The defendants' opposition consists of an affidavit signed by the defendants, as well as an affirmation of the defendants' attorney. In the affidavit, the defendants allege that they did not receive the notice of default as required by the terms of the mortgage or the notice pursuant to RPAPL §1304, and they challenge the plaintiff's proposed balance of amount due. The attorney's affirmation also challenges plaintiff's compliance with RPAPL §1304, as well as, plaintiff's standing and further notes that the defendants arc entitled to discovery. The Court addresses the allegations raised herein, however, in accordance with the above, all affirmative defenses raised in the answer and not addressed in the opposition are dismissed as abandoned (see JPMorgan Chase Bank , Natl. Assn. v Hua , 160 AD3d 821, 2018 WL 1833244 [2d Dept 2018]).
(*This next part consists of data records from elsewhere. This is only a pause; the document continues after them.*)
/-!
# Crux `H413`, line LH4 «(D-RAM) FOUR-FRAME» — STAGE-1b, row (2), the (β₂) road (R-36), row (ROW-TERM)′: «THE UNIT AFFINE LABEL IS BALANCED OFF ITS NON-UNIT TOP DIGIT» —
# the E-side base count of the TERMINAL cell (depth `g = 0`): for `σ`-fixed `α₁, γ₁` with `|γ₁| ≤ 1` and ANY literal predicate constant on top-digit classes,
# `#{V ∈ R_d ∣ LIT V ∧ |α₁ + γ₁V| = 1 ∧ ω(α₁ + γ₁V) = 1} = #{V ∈ R_d ∣ LIT V ∧ |α₁ + γ₁V| = 1 ∧ ω(α₁ + γ₁V) ≠ 1}`

Cell `hodgecm-mathlib` (D-0151), FLOOR 0, crux item H413 = `stmt-HodgeConjecture-24833`, route of record `HCCMUnconditional`; squad F0∕P3c∕LH4; lane
`--supports stmt-HodgeConjecture-24833 --as helper` (count-neutral; pays NO tier-0 row).  THEOREMS ONLY (no `def`, no instance, no notation, no `sorry`, default heartbeats);
★-only imports; states NO law; (β₂) stays a HYPOTHESIS.  DATUM-FREE E-side algebra: one valued field `K` with the sheet datum `IsRamifiedQuadraticDatum σ ϖ d t` (complete,
finite residue field, `|2| < 1`, `2 ≤ d`); no lattice, no line model.

WHY (β₂ WORD #24 ‹TERM.letter.v2›; this seat 00:41:53Z (T-c); LH4-p19 (g2)'s ★ p863833 `cellDiff_eq_zero_of_fibration_reads₃` asks for `hbase : #(((Rd.filter LIT).filter NX).filter ψ)
= #(((Rd.filter LIT).filter NX).filter ¬ψ)`).  On the terminal cell `j + b = jl` of the live row the label of a populated glued vertex is `ω(T̂)·ω(α₁ + γ₁V̂)` with `V̂` a
`σ`-fixed UNIT digit and `|γ₁| = 1` — depth `g = 0`, where LH4-p19's ★ K6a `card_filter_affine_plus_eq_card_filter_not` (`1 ≤ g ≤ d − 1`: the label depends on a COARSER digit than
the literal) does not apply, and where the affine value `α₁ + γ₁V̂` is NOT always a unit: the vertices of the one top-digit class `V̂ ≡ −α₁∕γ₁ (𝔭_F)` are the `X`-members (off both
shells, ★ `…RowVertexRayDichotomy` §2), in neither literal set.  THIS FILE is the count that survives: partition the digit system `R_d` (fixed integers modulo `|·| ≤ |ϖ|^{2d}`) by the
TOP DIGIT (classes `|V − V′| ≤ |ϖ|²`, represented by `R′`); the literal `LIT` and the unit predicate `NX : |α₁ + γ₁V| = 1` are constant on classes; on a class `C = V₀ + 𝔭_F` with
`NX`, `α₁ + γ₁V = (α₁ + γ₁V₀)·(1 + θ(V − V₀))`, `θ = γ₁∕(α₁ + γ₁V₀)`, `|θ| ≤ 1`, and `{V − V₀ : V ∈ C ∩ R_d}` is a complete irredundant system of the ball `𝔭_F = {|b| ≤ |ϖ|²}`
modulo `|ϖ|^{2d}`, so `Σ_{C ∩ R_d} ω(α₁ + γ₁V) = ω(α₁ + γ₁V₀)·Σ_b ω(1 + θb) = 0` by ★ (s2) `sum_normSign_one_add_mul_repr_ball_eq_zero` (`k = 1`, `k + 1 ≤ d`: `ω` is NOT trivial on
`U_F(2) = 1 + 𝔭_F` — the conductor is `𝔭_F^d`, `d ≥ 2`) and ★ `normSign_mul_of_fixed`; summing over the classes with `LIT ∧ NX` gives `Σ ω = 0` on `((R_d.filter LIT).filter NX)`,
i.e. the card equality (★ `sum_normSign_eq_card_sub_card`).
* §1 `v_affine_eq_one_iff_of_near` (`NX` is a top-digit class function), `sum_normSign_affine_class_eq_zero` (one class with `NX` sums to `0`: factor `α₁ + γ₁V₀` out and
  apply ★ (s2) to the unit `θ = γ₁·(α₁ + γ₁V₀)⁻¹` — we assume `|γ₁| = 1`, the terminal cell's case; for `|γ₁| < 1` the class sum is `ω`-constant instead, not needed here).
* §2 HEAD `card_filter_unitAffine_plus_eq_card_filter_not` and its signed form `card_filter_unitAffine_eq_sign_eq_card_filter_ne` (`ψ := ω(α₁ + γ₁V) = s`, `s = ±1`).
WHAT IS NOT CLAIMED: which digits occur on the cell (the M-side reads), `|γ₁| < 1` (not the terminal cell), any census identity.
HONEST LABEL.  Count-neutral local arithmetic; nothing printed is asserted; no census law is stated; ‹TERM.v2› stays OPEN; `HC_CM` is proved only modulo the 7 printed citations
(2 remaining named inputs: hLiu418 = `stmt-HodgeConjecture-24832`, h413 = `stmt-HodgeConjecture-24833`) until rung 0 closes.
## References
* [Serre1979] J.-P. Serre, *Local Fields*, GTM 67 (1979): Ch. V §3 Prop. 5, Cor. 2–3 pp. 85–87 (the conductor of a wild quadratic extension), Ch. XV §2 (`U^{(n)}` filtration).
* [LabesseLanglands1979] J.-P. Labesse, R. P. Langlands, *L-indistinguishability for SL(2)*, Canad. J. Math. 31 (1979): §2 (2.2) p. 9 (κ-signed counts).
* [Kottwitz1986BaseChangeUnits] R. E. Kottwitz, *Base change for unit elements of Hecke algebras*, Compositio Math. 60 (1986): §1 pp. 240–241.
* [Rogawski1990] J. D. Rogawski, *Automorphic Representations of Unitary Groups in Three Variables*, Ann. of Math. Stud. 123 (1990): §4.9 Prop. 4.9.1 (b) p. 55.
-/

set_option autoImplicit false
The Court turns first to the defendants' generalized contentions regarding plaintiff's affidavit in support. Plaintiff submits the affidavit of Christian Lazu, Vice President of Ocwen Loan Servicing, the loan servicer and power of attorney of the plaintiff, sworn to on October 6, 2017. Mr. Lazu's averments were made based upon his review of Ocwen's business records, which he notes are created and maintained in the course of Ocwen's regular conducted business activities. He avers that he has personal knowledge of Ocwen's records and reviewed the records in making the statements in the affidavits, and notes that the records include the records of any prior servicers.
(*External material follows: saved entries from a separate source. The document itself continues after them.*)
import Summits.ABC.IUTFork.Repair.EvalI06StarGenuine
import Summits.ABC.IUTFork.Repair.RHAvgSlackNonneg
import Literature.IUT.LogVolume.LogRadiusClosedForm
import HarnessLib

/-!
# D-0079 RESCUE sub-cell R-H, ROUND 1 (D-0107), PAIR n = 7 — `RHShellCapacityPlus`: the candidate H⋆₇ «shell-capacity-plus» TYPED as a
# deciding declaration over the genuine pilot-datum currency (`Cor312Prov.pilotDataOfK D K`, realising ideles, the real log-shell `ℐ_x`)

[R-H candidate — a HYPOTHESIS, claim-tagged `def … : Prop`; never a Literature fact; typed ≠ proved; instantiated ≠ endorsed.] Seat
abc-iut-rh-typ-7 gen 0 (TYPER of pair 7; tester abc-iut-rh-tst-7; k2 desk hand abc-iut-rp-j2 g4; lead abc-iut-rh-lead g0). TAKES NO SIDE on
[IUTchIII] Cor. 3.12 or on any author; nothing here asserts abc proved or refuted.

ROW 7 OF `plan/rescue/R-H/RH-CANDIDATES.tsv` (v1 f7773e15cd7f6906, one writer abc-iut-rh-lead g0), VERBATIM: slug `shell-capacity-plus`; author
«lens-transfer-2 (price the deep stratum by log_p(e_w): Neron/Tate local height vs [IUTchIV] Prop 1.2 exponent b ~ log_p e)»; informal statement
«forall bad w, j: h(w,j) <= kappa_plus(w) = c + b_e = c + floor(log_p(p*e_w/(p-1))) - 1/e_w (I06* read with the NECESSARY-side shell radius; the
most generous shell-internal capacity)»; scope «all packets»; cut class «C3 / G1 G3»; k1 recipe «slack_plus >= 0 per cell (column); sharp variant:
kappa_plus_sharp(p454995)»; k2 door «none needed if KILLED at k1; (if kept on a sub-family: H* is NECESSARY for I06*, not sufficient for anything —
k2 FAILS by design)».

THE TYPING (column vocabulary of `plan/rescue/R-H/I06STAR-COLUMNS.tsv` v1 2e4c48fd4267a5a7 ↔ the tree). At a bad place `x | p` of a pilot datum `X`
(abc-iut-c312-7's `Thm311.Real` fibre point `x`, `placeOf X p x ∈ X.S`) with absolute ramification index `e_x = e(x|p)` and q-order `ord_x(q) =
X.ordq (placeOf X p x)` (so the table's `H = ord_p(q_E) = ord_x(q)/e_x`), the table's demand at label `j = i+1 ∈ 𝔽_l^⋇` is `h(x,j) = (j²−1)·H/(2l) =
(j²−1)·ord_x(q)/(2l·e_x)`, and its NECESSARY-side capacity is `κ⁺(x) = b_{e_x} + c` with `b_e = logRadiusB p e = ⌊log_p(p·e/(p−1))⌋ − 1/e` ([IUTchIV]
Prop. 1.2, abc-iut-S1's `Literature.IUT.LogVolume.logRadiusB`) and `c = ord_p(p*) ∈ {1, 2}`. H⋆₇ is the cell `h(x,j) ≤ κ⁺(x)` at EVERY bad place and
EVERY label, cleared of denominators: **`HStarShellCapacityPlus X`** := `∀ p, i, x bad: ((i+1)² − 1)·ord_x(q) ≤ 2l·e_x·(b_{e_x} + c)` (§2). It is
exactly the conclusion of abc-iut-rp-x3's upper-window lemma `EvalI06StarGenuine.heights_le_of_mem_smul_logShell` (p456100), i.e. the I06⋆ cell
`t_{q,x} ∈ t_{Θ,j,x}·ℐ_x` READ WITH THE CIRCUMSCRIBED BALL `‖p*‖⁻¹·p^{b_e} ⊇ ℐ_x` of [IUTchIV] Prop. 1.2 (i) in place of the shell (§4: the
element-level equivalent `t_{q,x} ∈ t_{Θ,j,x} · closedBall 0 (‖p*‖⁻¹·p^{b_{e_x}})`).

WHAT IS PROVED (namespace `Summit.ABC.IUTFork.Repair.RH.ShellCapacityPlus`; 0 sorry; standard axioms):
* §1 integer currency BY NAME from abc-iut-rh-typ-11's `RHAvgSlackNonneg` (p457626: `eFloorLog`, `cExp`, `capPlusW`, `slackPlusW2l`; nothing
  re-declared): **`logRadiusB_eq_eFloorLog`** (`b_e = Nat.log p (p·e/(p−1)) − 1/e`, one formula on every stratum, from abc-iut-rp-x2's window lemma
  `logRadiusB_eq_of_window`) and **`mul_kappaPlus_eq_capPlusW`**: `e·(b_e + c) = capPlusW p e`;
* §2 the candidate `CellPlus` / **`HStarShellCapacityPlus`** and its INTEGER DECIDERS **`cellPlus_iff_int`** (`((i+1)² − 1)·ord_x(q) ≤ 2l·capPlusW p e_x`)
  and **`cellPlus_iff_slackPlus_nonneg`** (`CellPlus ⟺ 0 ≤ slackPlusW2l p e_x ord_x(q) l (i+1)` — the k1 recipe «slack_plus >= 0 per cell» literally);
* §3 NECESSITY (the row's «H* is NECESSARY for I06*»): for REALISING Θ- and q-ideles, the I06⋆ cell at `(x, j)` in either tree reading —
  abc-iut-rp-x3's `t_{q,x} ∈ t_{Θ,j,x}·ℐ_x` (**`cellPlus_of_mem_thetaIdele_smul`**) or abc-iut-rp-d2 / w5-d068's `t_{q,x} ∈ t_{q,x}^{j²}·ℐ_x`
  (**`cellPlus_of_mem_pow_smul`**) — IMPLIES the H⋆₇ cell; hence **`hStar_of_realStar`**; contrapositive **`not_mem_of_not_cellPlus`** = the
  table's DECIDED-NEG engine (every H⋆₇-NEG cell is an I06⋆-NEG cell);
* §4 FAITHFULNESS: **`cellPlus_iff_mem_thetaIdele_smul_closedBall`** — H⋆₇'s cell IS the I06⋆ cell with `ℐ_x` replaced by its circumscribed ball;
* §5 the same AT `pilotDataOfK D K` (`ord_x(q) = e(x|v)·ord_v(q_v)`, `Cor312Prov.ordq_pilotDataOfK`): **`cellPlus_pilotDataOfK_iff_int`**,
  **`hStar_pilotDataOfK_of_realStar`**;
* §6 k1 kernel witnesses for the named separating cells of I06STAR-COLUMNS v1 (lamSeven `k = 1` vs `k = 2` at `l = 11`, `e_w = 55`, top label).
k1 OF RECORD (seat-side exact rationals on all 1376 cell rows of v1 2e4c48fd4267a5a7, evaluator reproducing the table's own 1376 cells and 256
lamSeven datum verdicts with 0 mismatches): datum HOLDS iff every cell has `slack_plus ≥ 0` — lamSeven G-HEX 10/256 = 3.9 % (exactly the ten
I06⋆-OPEN `k = 1` data; by construction H⋆₇-HOLDS = I06⋆ ∈ {POS, OPEN}), HEX strip 47/272 (datum, local type) groups = 17.3 % (l = 5: 25/64, l = 7: 12/64,
l = 11: 5/72, l = 13: 5/72), concrete 2/4 (S-X75, S-X75i hold; S-X72, S-RAT fail); pooled 59/532 = 11.1 % < 95 % ⇒ k1 = FAIL by the verbatim rule of
START-HERE §3. READING (neutral): H⋆₇ is the weakest member of the «re-price the one shell» family (rows 7, 10): no shell-internal re-pricing can
hold on more than the I06⋆-non-NEG rows, 10/256 of G-HEX. [cite: Mochizuki2012, IUTchI Def. 3.1 (b)(c) p. 61, Ex. 3.2 (iv) p. 71; IUTchIV Prop. 1.2 (i) p. 10]
[cite: MochizukiAbsTopIII2015, Def 5.4 (iii) p. 126] [cite: DupuyHilado2025, §3.3, §3.4] [claim: Mochizuki2012, status: disputed] for every IUT
sentence quoted.
-/

noncomputable section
The allegations regarding the general admissibility of plaintiff's affidavit are unavailing. The affidavit adequately sets forth the basis of the affiant's knowledge and establishes the admissibility of the documents appended to the affidavit as business records, and comports with the dictates of both Nationstar Mtge., LLC v LaPorte , 162 AD3d 784, 79 NYS3d 70 [2d Dept 2018] and HSBC Bank USA v Ozcan , 154 AD2d 822, supra; see also Olympus America , Inc. v Beverly Hills Surgical Inst., 110 AD3d 1048, 974 NYS2d 89 [2d Dept 2013]; DeLeon v Port Auth. of N.Y. & N.J., 306 AD2d 146, 761 NYS2d 54 [2d Dept 2003]), and satisfies the admissibility requirements of CPLR 4518(a) (see City Natl . Bank v Foundry Dev. Group , LLC , 160 AD3d 920, 72 N.Y.S.3d 491 [2d Dept 2018]; Stewart Title Ins. Co. v Bank of New York Mellon , 154 AD3d 656, 61 NYS3d 634 [2d Dept 2017]; Citigroup v Kopelowitz , 147 AD3d 1014, 1015, 48 NYS3d 223 [2d Dept 2017]; see generally Citimortgage , Inc. v Espinal , 134 AD3d 876, 23 NYS3d 251 [2d Dept 2015]).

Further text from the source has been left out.